Distributivity: We need to check \(a(b+c) = ab + ac\) for all \(a, b, c \in \mathbb{F}_{2}\).
First case: \(a=0 \implies\) LHS \(=0\), RHS \(= 0+0 =0\).
Second case: \(a=1 \implies\) LHS \(= b+c =\) RHS. \(\square\)
- (without proof) Let \(p\) be a prime. The set \(\mathbb{F}_p\) \(:= \{ \overline{0}, \overline{1}, \dots , \overline{p-1} \}\) together with the addition defined in Example 1.5(b) and the following multiplication is a field: \[ \overline{x} \cdot \overline{y} := \overline{\text{remainder left when $xy$ is divided by $p$}}. \] (Why does this not work when \(p\) is not a prime, e.g. if \(p=4\)?)
Proposition 2.3 Let \(F\) be a field. Then:
- For all \(a\in F\) we have \(0a = 0\).
- For all \(a,b\in F\) we have \((-a)b = -(ab)\).
Proof.
(a) We have \(0 + 0a = 0a = (0 + 0)a = 0a + 0a\) (\(0\) is neutral for “\(+\)” and by distributivity)
\(\implies 0 = 0a\). (cancel \(0a\) on both sides using 1.4(a))
- We have \(ab + (-a)b = (a + (-a))b\) (by distributivity)
\(= 0b\) (by definition of the additive inverse)
\(= 0\) (by part (a))
\(\implies (-a)b\) is the additive inverse of \(ab\), i.e. \((-a)b = -(ab)\). \(\square\)
2.2 Vector spaces
Definition 2.4 Let \(F\) be a field. A vector space over \(F\) is an abelian group \(V\) (we will use “\(+\)” for the binary operation) together with a map \(F \times V \to V\) (called scalar multiplication and written as \((a,x) \mapsto ax\)), such that the following axioms are satisfied:
- \(1^{st}\) distributivity law: For all \(a,b \in F\) and \(x \in V\) we have \((a + b)x = ax + bx\) in \(V\).
- \(2^{nd}\) distributivity law: For all \(a\in F\) and \(x,y \in V\) we have \(a(x + y) = ax + ay\) in \(V\).
- For all \(a, b \in F\) and for all \(x \in V\) we have \((ab)x = a(bx)\) in \(V\).
- For all \(x \in V\) we have \(1x = x\) in \(V\).

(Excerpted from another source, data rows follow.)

/-! ## §2. Light cone + gap: the covariance bound for every interpolation time `T` -/

/-- ★★★ **Light cone + gap bound on equilibrium covariances** (`|β'| < 1/12`, every torus size `L`).  For `C³` functions `f, g` of the real
link coordinates whose pull-backs `F = f∘coords`, `G = g∘coords` have link-Lipschitz profiles `ℓ^F, ℓ^G ≥ 0`, and every `T ≥ 0`:
`|Cov_(μ_β')(F, G)| ≤ e^(−ρT)·√Var(F)·√Var(G) + 8·T·e^(λT)·Σ_e Σ_e' ℓ^G_e ℓ^F_e' 108^(−D(e',e))`, `ρ = 1 − 12|β'|`, `λ = (1300+4√2)|β'|`:
interpolate `Cov(F,G) = [∫FG − ∫F·κ_T G] + [∫F·κ_T G − μF·μG]`, the first bracket frozen by the light cone (`wilson_integral_mul_transition_sub_le`,
after replacing `g` by a compactly supported `C³` function equal to it on the range of `coords`), the second relaxed by the volume-uniform
spectral gap (`wilson_integral_mul_transition_sub_mean_le`).  No dynamics in the statement: the SZZ semigroup is only the interpolating device.
[folklore; cite: ShenZhuZhu2022, §4.3 Cor. 4.11 (shape)] -/
theorem wilson_covariance_abs_le (L : ℕ) [NeZero L] (β' : ℝ) (hβ : |β'| < 1 / 12)
    {f : (Edge 3 L × Fin 2 × Fin 2 × Bool → ℝ) → ℝ} (hf : ContDiff ℝ 3 f) {ℓF : Edge 3 L → ℝ} (hℓF : ∀ e, 0 ≤ ℓF e)
    {g : (Edge 3 L × Fin 2 × Fin 2 × Bool → ℝ) → ℝ} (hg : ContDiff ℝ 3 g) {ℓG : Edge 3 L → ℝ} (hℓG : ∀ e, 0 ≤ ℓG e)
    {T : ℝ} (hT : 0 ≤ T) :
    let coords : GaugeConfig 3 L (Matrix.specialUnitaryGroup (Fin 2) ℂ) → (Edge 3 L × Fin 2 × Fin 2 × Bool → ℝ) :=
      fun V q => (fun z : ℂ => if q.2.2.2 then z.im else z.re)
        ((fundamentalRep (Fin 2) (V q.1) : Matrix (Fin 2) (Fin 2) ℂ) q.2.1 q.2.2.1)
    (∀ (e : Edge 3 L) (y y' : (GaugeConfig 3 L (Matrix.specialUnitaryGroup (Fin 2) ℂ))), (∀ f', f' ≠ e → y f' = y' f') →
      |f (coords y) - f (coords y')| ≤ ℓF e * frobNorm ((y e : Matrix (Fin 2) (Fin 2) ℂ) - (y' e : Matrix (Fin 2) (Fin 2) ℂ))) →
    (∀ (e : Edge 3 L) (y y' : (GaugeConfig 3 L (Matrix.specialUnitaryGroup (Fin 2) ℂ))), (∀ f', f' ≠ e → y f' = y' f') →
      |g (coords y) - g (coords y')| ≤ ℓG e * frobNorm ((y e : Matrix (Fin 2) (Fin 2) ℂ) - (y' e : Matrix (Fin 2) (Fin 2) ℂ))) →
    |(∫ x, f (coords x) * g (coords x) ∂(wilsonMeasure (d := 3) (L := L) (fundamentalRep (Fin 2)) β')) - (∫ x, f (coords x) ∂(wilsonMeasure (d := 3) (L := L) (fundamentalRep (Fin 2)) β')) * (∫ x, g (coords x) ∂(wilsonMeasure (d := 3) (L := L) (fundamentalRep (Fin 2)) β'))| ≤
      Real.exp (-((1 - 12 * |β'|) * T)) * Real.sqrt (∫ x, (f (coords x) - ∫ z, f (coords z) ∂(wilsonMeasure (d := 3) (L := L) (fundamentalRep (Fin 2)) β')) ^ 2 ∂(wilsonMeasure (d := 3) (L := L) (fundamentalRep (Fin 2)) β')) * Real.sqrt (∫ x, (g (coords x) - ∫ z, g (coords z) ∂(wilsonMeasure (d := 3) (L := L) (fundamentalRep (Fin 2)) β')) ^ 2 ∂(wilsonMeasure (d := 3) (L := L) (fundamentalRep (Fin 2)) β')) +
        8 * T * Real.exp ((1300 + 4 * Real.sqrt 2) * |β'| * T) * ∑ e : Edge 3 L, ∑ e' : Edge 3 L, ℓG e * ℓF e' * ((108 : ℝ)⁻¹) ^ (Finset.univ.sup fun i : Fin 3 => ((e'.1 i - e.1 i).valMinAbs).natAbs) := by
  intro coords hLf hLg
  classical
  haveI := secondCountableTopology_su2
  haveI := borelSpace_config L
  set μ : Measure (GaugeConfig 3 L (Matrix.specialUnitaryGroup (Fin 2) ℂ)) := (wilsonMeasure (d := 3) (L := L) (fundamentalRep (Fin 2)) β') with hμ
  haveI : IsProbabilityMeasure μ :=
    isProbabilityMeasure_wilsonMeasure (d := 3) (L := L) (fundamentalRep (Fin 2)) (continuous_fundamentalRep (Fin 2)) β'
  obtain ⟨κ, hκ, -, hreal⟩ := exists_transitionKernel L β'
  haveI := hκ
  have hco : Continuous coords := continuous_coords (L := L)
  have hFc : Continuous fun V => f (coords V) := hf.continuous.comp hco
  -- a compactly supported `C³` function equal to `g` on the range of `coords`
  obtain ⟨g', hg', hg'c, hg'eq⟩ := exists_compactSupport_eqOn_unitBall (L := L) hg
  have hgg : ∀ V : (GaugeConfig 3 L (Matrix.specialUnitaryGroup (Fin 2) ℂ)), g' (coords V) = g (coords V) :=
    fun V => hg'eq _ (norm_flatCoords_le_one (L := L) V)
  have hG'c : Continuous fun V => g' (coords V) := hg'.continuous.comp hco
  have hLg' : (∀ (e : Edge 3 L) (y y' : (GaugeConfig 3 L (Matrix.specialUnitaryGroup (Fin 2) ℂ))), (∀ f', f' ≠ e → y f' = y' f') →
      |g' (coords y) - g' (coords y')| ≤ ℓG e * frobNorm ((y e : Matrix (Fin 2) (Fin 2) ℂ) - (y' e : Matrix (Fin 2) (Fin 2) ℂ))) := by
    intro e y y' h; rw [hgg, hgg]; exact hLg e y y' h
  have h1 : |(∫ x, f (coords x) * (∫ y, g' (coords y) ∂(κ T.toNNReal x)) ∂μ) - ∫ x, f (coords x) * g' (coords x) ∂μ| ≤
      8 * T * Real.exp ((1300 + 4 * Real.sqrt 2) * |β'| * T) * ∑ e : Edge 3 L, ∑ e' : Edge 3 L, ℓG e * ℓF e' * ((108 : ℝ)⁻¹) ^ (Finset.univ.sup fun i : Fin 3 => ((e'.1 i - e.1 i).valMinAbs).natAbs) :=
    wilson_integral_mul_transition_sub_le L β' κ hreal hf hℓF hg' hg'c hℓG hT hLf hLg'
  have h2 : |(∫ x, f (coords x) * (∫ y, g' (coords y) ∂(κ T.toNNReal x)) ∂μ) - (∫ x, f (coords x) ∂μ) * (∫ x, g' (coords x) ∂μ)| ≤
      Real.exp (-((1 - 12 * |β'|) * ((T.toNNReal : ℝ≥0) : ℝ))) * Real.sqrt (∫ x, (f (coords x) - ∫ z, f (coords z) ∂μ) ^ 2 ∂μ) *
        Real.sqrt (∫ x, (g' (coords x) - ∫ z, g' (coords z) ∂μ) ^ 2 ∂μ) :=
    wilson_integral_mul_transition_sub_mean_le L β' hβ κ hreal hFc hG'c T.toNNReal
  have hTc : ((T.toNNReal : ℝ≥0) : ℝ) = T := Real.coe_toNNReal _ hT
  rw [hTc] at h2
  simp only [← hgg]
  calc |(∫ x, f (coords x) * g' (coords x) ∂μ) - (∫ x, f (coords x) ∂μ) * (∫ x, g' (coords x) ∂μ)|
      = |-((∫ x, f (coords x) * (∫ y, g' (coords y) ∂(κ T.toNNReal x)) ∂μ) - ∫ x, f (coords x) * g' (coords x) ∂μ) +
          ((∫ x, f (coords x) * (∫ y, g' (coords y) ∂(κ T.toNNReal x)) ∂μ) - (∫ x, f (coords x) ∂μ) * (∫ x, g' (coords x) ∂μ))| := by
        congr 1; ring
    _ ≤ |-((∫ x, f (coords x) * (∫ y, g' (coords y) ∂(κ T.toNNReal x)) ∂μ) - ∫ x, f (coords x) * g' (coords x) ∂μ)| +
          |(∫ x, f (coords x) * (∫ y, g' (coords y) ∂(κ T.toNNReal x)) ∂μ) - (∫ x, f (coords x) ∂μ) * (∫ x, g' (coords x) ∂μ)| :=
        abs_add_le _ _
    _ ≤ 8 * T * Real.exp ((1300 + 4 * Real.sqrt 2) * |β'| * T) * (∑ e : Edge 3 L, ∑ e' : Edge 3 L, ℓG e * ℓF e' * ((108 : ℝ)⁻¹) ^ (Finset.univ.sup fun i : Fin 3 => ((e'.1 i - e.1 i).valMinAbs).natAbs)) +
          Real.exp (-((1 - 12 * |β'|) * T)) * Real.sqrt (∫ x, (f (coords x) - ∫ z, f (coords z) ∂μ) ^ 2 ∂μ) *
            Real.sqrt (∫ x, (g' (coords x) - ∫ z, g' (coords z) ∂μ) ^ 2 ∂μ) := by
        rw [abs_neg]; exact add_le_add h1 h2
    _ = _ := by rw [add_comm]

The elements of \(V\) are called vectors. The elements of \(F\) will be referred to as scalars. We write \(0_F\) and \(0_{V}\) for the neutral elements of \(F\) and \(V\), respectively, and often just \(0\) for both (when it is clear from the context if it is a scalar or a vector). Furthermore we use the notation \(u-v\) for \(u + (-v)\) when \(u,v\) are both vectors, or both scalars.
Example 2.5
For every \(n \in \mathbb{N}\) the set \(\mathbb{R}^{n}\) together with the usual addition and scalar multiplication (as seen in Linear Algebra I) is a vector space over \(\mathbb{R}\). Similarly, for any field \(F\), the set \[ {\color{red}{F^n}} := \{ (a_{1}, \dots ,a_{n}) : \ a_{1}, \dots ,a_{n} \in F \} \] together with component-wise addition and the obvious scalar multiplication is a vector space over \(F\). For example \(\mathbb{F}_{2}^{2} = \{ (0,0),(0,1),(1,0),(1,1) \}\) is a vector space over \(\mathbb{F}_{2}\); \(F=F^{1}\) is a vector space over \(F\), and finally \(F^0:=\{ 0 \}\) is a vector space over \(F\).
Let \(V\) be the additive group of \(\mathbb{C}\). We view the usual multiplication \(\mathbb{R} \times V \to V, \ (a,x) \mapsto ax\), as scalar multiplication of \(\mathbb{R}\) on \(V\). Then \(V\) is a vector space over \(\mathbb{R}\). Similarly, we can think of \(\mathbb{C}\) or \(\mathbb{R}\) as vector spaces over \(\mathbb{Q}\).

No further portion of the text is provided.